TASK INPUTS
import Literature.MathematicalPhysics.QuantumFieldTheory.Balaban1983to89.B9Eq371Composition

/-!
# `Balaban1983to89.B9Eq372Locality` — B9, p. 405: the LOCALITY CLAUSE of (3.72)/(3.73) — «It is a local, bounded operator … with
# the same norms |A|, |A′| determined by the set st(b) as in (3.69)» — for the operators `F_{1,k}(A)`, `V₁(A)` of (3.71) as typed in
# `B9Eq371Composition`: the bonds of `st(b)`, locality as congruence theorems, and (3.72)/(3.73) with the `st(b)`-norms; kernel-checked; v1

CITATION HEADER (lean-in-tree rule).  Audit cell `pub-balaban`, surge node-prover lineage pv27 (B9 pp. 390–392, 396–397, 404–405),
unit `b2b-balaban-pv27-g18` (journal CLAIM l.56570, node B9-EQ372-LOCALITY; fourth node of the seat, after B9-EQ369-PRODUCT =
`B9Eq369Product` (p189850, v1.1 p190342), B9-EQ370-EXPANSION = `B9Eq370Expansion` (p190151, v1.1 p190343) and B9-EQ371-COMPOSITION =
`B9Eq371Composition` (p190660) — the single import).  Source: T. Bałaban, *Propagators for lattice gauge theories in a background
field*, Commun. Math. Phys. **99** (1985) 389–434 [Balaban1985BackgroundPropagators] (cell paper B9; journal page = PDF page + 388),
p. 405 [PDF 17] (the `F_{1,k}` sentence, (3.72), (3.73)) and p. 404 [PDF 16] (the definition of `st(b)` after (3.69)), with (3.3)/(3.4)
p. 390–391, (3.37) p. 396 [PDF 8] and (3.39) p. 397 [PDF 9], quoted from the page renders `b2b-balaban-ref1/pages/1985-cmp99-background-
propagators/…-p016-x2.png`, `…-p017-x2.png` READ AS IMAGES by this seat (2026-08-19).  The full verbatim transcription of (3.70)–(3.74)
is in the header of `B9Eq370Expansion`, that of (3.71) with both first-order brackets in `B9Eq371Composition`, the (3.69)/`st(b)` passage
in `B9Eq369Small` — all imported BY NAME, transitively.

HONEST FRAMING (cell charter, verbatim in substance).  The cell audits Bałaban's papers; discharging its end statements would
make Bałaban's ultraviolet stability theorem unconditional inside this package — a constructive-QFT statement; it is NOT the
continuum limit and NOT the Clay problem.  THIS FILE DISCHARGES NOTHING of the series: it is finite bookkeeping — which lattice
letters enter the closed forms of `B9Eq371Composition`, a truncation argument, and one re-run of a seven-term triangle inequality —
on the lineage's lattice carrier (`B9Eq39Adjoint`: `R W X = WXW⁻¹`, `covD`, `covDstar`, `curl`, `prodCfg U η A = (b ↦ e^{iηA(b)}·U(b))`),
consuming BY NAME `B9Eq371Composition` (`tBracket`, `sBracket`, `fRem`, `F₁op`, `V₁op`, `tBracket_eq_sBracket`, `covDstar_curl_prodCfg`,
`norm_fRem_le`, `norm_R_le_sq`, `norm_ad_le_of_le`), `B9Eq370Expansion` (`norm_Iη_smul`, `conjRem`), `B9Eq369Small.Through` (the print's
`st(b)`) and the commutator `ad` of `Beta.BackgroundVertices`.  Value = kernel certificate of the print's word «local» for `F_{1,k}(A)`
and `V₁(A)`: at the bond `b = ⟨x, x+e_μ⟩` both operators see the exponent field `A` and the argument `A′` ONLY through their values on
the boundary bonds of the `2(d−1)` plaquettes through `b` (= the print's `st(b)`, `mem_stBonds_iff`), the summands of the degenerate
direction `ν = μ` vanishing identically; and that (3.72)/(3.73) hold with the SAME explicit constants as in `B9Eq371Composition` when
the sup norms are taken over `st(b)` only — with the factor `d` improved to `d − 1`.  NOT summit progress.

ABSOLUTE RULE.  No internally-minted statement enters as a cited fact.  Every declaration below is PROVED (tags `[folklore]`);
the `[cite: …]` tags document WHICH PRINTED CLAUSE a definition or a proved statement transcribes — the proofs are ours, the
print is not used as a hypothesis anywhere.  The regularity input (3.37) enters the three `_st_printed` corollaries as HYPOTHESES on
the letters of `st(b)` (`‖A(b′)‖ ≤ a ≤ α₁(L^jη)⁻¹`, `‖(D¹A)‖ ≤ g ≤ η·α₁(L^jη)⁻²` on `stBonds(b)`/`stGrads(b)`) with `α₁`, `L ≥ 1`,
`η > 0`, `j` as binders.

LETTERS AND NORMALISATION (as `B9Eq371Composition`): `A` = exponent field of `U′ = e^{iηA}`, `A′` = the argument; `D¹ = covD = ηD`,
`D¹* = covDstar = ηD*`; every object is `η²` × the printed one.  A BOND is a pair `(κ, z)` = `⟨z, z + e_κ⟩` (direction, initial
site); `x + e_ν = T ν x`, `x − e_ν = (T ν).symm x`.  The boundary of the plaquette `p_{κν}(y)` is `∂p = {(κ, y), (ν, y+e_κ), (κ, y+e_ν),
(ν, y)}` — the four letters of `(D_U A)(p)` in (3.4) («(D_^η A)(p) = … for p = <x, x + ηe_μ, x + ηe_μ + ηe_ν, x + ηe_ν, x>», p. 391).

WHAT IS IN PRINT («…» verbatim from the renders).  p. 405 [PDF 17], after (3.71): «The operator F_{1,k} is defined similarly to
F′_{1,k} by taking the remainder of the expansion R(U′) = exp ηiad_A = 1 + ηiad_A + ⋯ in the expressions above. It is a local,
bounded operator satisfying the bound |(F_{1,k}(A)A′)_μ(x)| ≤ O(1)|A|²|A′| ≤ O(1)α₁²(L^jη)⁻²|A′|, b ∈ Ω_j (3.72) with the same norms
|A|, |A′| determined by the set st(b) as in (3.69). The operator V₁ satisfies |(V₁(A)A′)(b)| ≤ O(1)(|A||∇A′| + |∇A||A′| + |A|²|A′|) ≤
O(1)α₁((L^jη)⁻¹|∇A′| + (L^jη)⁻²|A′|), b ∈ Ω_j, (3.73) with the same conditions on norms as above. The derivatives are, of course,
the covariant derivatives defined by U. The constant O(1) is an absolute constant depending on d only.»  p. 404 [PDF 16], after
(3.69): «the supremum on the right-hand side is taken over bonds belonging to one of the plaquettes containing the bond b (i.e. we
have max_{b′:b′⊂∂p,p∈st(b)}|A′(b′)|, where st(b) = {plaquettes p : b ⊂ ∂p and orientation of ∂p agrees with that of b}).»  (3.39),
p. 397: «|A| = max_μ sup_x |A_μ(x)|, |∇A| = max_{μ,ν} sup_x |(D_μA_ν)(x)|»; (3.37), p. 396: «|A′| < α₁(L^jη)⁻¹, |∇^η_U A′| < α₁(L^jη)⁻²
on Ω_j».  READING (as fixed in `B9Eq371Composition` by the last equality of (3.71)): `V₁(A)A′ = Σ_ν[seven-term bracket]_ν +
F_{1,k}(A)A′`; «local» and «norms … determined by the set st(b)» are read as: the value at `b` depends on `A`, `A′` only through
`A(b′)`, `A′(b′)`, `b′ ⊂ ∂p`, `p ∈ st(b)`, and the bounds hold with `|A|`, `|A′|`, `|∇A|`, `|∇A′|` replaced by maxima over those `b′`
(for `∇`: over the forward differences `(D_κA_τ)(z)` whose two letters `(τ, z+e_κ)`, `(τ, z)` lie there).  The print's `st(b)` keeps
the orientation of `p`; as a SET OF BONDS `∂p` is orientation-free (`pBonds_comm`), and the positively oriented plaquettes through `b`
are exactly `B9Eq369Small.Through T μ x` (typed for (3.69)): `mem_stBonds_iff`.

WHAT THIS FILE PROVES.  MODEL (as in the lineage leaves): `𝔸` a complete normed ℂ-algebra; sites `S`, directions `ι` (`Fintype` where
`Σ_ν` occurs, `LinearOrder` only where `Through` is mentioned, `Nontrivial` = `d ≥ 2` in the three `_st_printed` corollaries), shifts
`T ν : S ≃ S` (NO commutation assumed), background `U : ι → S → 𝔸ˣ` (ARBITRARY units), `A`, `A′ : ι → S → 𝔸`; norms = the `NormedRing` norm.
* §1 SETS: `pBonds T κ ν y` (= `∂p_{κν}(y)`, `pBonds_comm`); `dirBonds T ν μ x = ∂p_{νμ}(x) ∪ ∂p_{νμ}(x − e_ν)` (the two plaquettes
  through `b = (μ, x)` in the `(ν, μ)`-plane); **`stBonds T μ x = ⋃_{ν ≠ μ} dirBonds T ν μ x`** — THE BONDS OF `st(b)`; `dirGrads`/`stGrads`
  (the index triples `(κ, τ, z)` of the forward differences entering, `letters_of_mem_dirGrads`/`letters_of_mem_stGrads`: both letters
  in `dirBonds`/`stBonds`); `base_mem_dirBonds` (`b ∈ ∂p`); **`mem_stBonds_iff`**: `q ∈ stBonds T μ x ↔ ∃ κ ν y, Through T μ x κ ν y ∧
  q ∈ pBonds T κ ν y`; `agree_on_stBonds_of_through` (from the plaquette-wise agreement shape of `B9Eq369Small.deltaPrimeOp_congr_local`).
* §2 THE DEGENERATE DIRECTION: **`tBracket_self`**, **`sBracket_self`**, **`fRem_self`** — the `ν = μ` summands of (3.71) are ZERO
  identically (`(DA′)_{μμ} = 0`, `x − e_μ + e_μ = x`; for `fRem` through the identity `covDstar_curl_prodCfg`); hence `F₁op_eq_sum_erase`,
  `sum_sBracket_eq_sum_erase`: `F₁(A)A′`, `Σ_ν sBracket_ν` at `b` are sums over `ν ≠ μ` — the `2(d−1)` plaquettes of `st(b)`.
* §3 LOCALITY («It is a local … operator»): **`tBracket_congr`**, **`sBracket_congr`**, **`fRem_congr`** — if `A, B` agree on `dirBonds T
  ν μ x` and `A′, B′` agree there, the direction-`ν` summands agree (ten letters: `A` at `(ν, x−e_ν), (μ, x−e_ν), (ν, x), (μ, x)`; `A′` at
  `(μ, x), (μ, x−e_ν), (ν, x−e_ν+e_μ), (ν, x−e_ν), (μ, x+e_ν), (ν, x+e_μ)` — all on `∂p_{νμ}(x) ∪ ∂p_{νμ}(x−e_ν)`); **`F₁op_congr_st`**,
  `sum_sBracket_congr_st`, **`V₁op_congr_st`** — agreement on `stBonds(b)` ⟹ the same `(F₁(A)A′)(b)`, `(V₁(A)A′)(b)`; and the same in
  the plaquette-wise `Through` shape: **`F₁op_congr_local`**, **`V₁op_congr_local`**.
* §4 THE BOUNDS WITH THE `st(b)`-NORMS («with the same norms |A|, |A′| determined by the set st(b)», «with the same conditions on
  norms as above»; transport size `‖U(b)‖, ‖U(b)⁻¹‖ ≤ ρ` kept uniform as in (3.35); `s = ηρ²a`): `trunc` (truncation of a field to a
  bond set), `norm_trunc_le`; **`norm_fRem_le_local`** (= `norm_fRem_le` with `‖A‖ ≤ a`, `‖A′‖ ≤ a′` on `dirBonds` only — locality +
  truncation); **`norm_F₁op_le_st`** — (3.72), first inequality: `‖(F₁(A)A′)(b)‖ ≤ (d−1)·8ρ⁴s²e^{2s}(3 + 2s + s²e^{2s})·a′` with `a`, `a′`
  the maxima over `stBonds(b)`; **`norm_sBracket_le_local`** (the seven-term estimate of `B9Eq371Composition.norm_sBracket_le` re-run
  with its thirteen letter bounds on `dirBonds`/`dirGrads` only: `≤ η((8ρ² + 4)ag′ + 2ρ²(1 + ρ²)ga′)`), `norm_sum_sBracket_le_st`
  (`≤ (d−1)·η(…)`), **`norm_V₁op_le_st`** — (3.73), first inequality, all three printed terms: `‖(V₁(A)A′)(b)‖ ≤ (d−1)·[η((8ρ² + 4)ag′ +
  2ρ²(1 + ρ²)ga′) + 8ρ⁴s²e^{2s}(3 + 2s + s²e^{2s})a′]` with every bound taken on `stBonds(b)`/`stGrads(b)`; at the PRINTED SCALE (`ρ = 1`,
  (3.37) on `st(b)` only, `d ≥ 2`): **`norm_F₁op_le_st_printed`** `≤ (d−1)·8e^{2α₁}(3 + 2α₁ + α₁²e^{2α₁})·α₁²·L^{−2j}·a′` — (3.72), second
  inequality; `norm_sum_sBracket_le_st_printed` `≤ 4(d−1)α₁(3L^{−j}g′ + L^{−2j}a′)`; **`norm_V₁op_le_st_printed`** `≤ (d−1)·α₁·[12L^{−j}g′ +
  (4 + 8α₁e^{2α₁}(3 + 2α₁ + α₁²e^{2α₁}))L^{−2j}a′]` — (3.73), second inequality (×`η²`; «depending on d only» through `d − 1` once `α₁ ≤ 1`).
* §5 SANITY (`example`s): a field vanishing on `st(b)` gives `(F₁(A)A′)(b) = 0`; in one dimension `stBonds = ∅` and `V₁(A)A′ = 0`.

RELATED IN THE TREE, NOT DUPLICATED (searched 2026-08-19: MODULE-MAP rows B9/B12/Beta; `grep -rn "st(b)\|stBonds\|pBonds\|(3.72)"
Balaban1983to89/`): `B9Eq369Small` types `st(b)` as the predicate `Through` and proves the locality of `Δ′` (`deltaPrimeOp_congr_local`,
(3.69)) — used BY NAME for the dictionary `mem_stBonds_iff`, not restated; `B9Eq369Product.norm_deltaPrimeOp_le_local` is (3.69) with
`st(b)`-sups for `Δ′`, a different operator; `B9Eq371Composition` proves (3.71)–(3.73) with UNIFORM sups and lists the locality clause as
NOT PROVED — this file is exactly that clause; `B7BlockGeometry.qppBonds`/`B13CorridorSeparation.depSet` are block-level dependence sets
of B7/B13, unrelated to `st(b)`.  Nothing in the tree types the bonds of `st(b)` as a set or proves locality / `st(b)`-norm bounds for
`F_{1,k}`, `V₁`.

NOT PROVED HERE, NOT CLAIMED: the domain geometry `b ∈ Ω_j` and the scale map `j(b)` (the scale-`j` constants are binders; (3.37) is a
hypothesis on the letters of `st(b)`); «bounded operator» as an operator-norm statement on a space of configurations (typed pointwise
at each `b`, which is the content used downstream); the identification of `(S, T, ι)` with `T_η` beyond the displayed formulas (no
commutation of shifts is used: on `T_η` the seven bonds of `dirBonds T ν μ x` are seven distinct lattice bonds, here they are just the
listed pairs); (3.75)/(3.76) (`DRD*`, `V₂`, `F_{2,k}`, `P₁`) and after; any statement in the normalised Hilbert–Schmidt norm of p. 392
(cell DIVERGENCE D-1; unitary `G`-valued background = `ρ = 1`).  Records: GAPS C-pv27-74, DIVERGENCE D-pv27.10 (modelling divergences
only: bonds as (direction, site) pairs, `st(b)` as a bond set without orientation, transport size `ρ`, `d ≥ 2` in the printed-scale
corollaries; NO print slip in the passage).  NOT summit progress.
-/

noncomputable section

TASK BRIEF
Take the entries above and return only the lines from the one with "WHAT IS IN PRINT" to the one with "Σ_ν[seven-term bracket]_ν +", both included, unchanged.

SOLUTION FOR THIS TASK
WHAT IS IN PRINT («…» verbatim from the renders).  p. 405 [PDF 17], after (3.71): «The operator F_{1,k} is defined similarly to
F′_{1,k} by taking the remainder of the expansion R(U′) = exp ηiad_A = 1 + ηiad_A + ⋯ in the expressions above. It is a local,
bounded operator satisfying the bound |(F_{1,k}(A)A′)_μ(x)| ≤ O(1)|A|²|A′| ≤ O(1)α₁²(L^jη)⁻²|A′|, b ∈ Ω_j (3.72) with the same norms
|A|, |A′| determined by the set st(b) as in (3.69). The operator V₁ satisfies |(V₁(A)A′)(b)| ≤ O(1)(|A||∇A′| + |∇A||A′| + |A|²|A′|) ≤
O(1)α₁((L^jη)⁻¹|∇A′| + (L^jη)⁻²|A′|), b ∈ Ω_j, (3.73) with the same conditions on norms as above. The derivatives are, of course,
the covariant derivatives defined by U. The constant O(1) is an absolute constant depending on d only.»  p. 404 [PDF 16], after
(3.69): «the supremum on the right-hand side is taken over bonds belonging to one of the plaquettes containing the bond b (i.e. we
have max_{b′:b′⊂∂p,p∈st(b)}|A′(b′)|, where st(b) = {plaquettes p : b ⊂ ∂p and orientation of ∂p agrees with that of b}).»  (3.39),
p. 397: «|A| = max_μ sup_x |A_μ(x)|, |∇A| = max_{μ,ν} sup_x |(D_μA_ν)(x)|»; (3.37), p. 396: «|A′| < α₁(L^jη)⁻¹, |∇^η_U A′| < α₁(L^jη)⁻²
on Ω_j».  READING (as fixed in `B9Eq371Composition` by the last equality of (3.71)): `V₁(A)A′ = Σ_ν[seven-term bracket]_ν +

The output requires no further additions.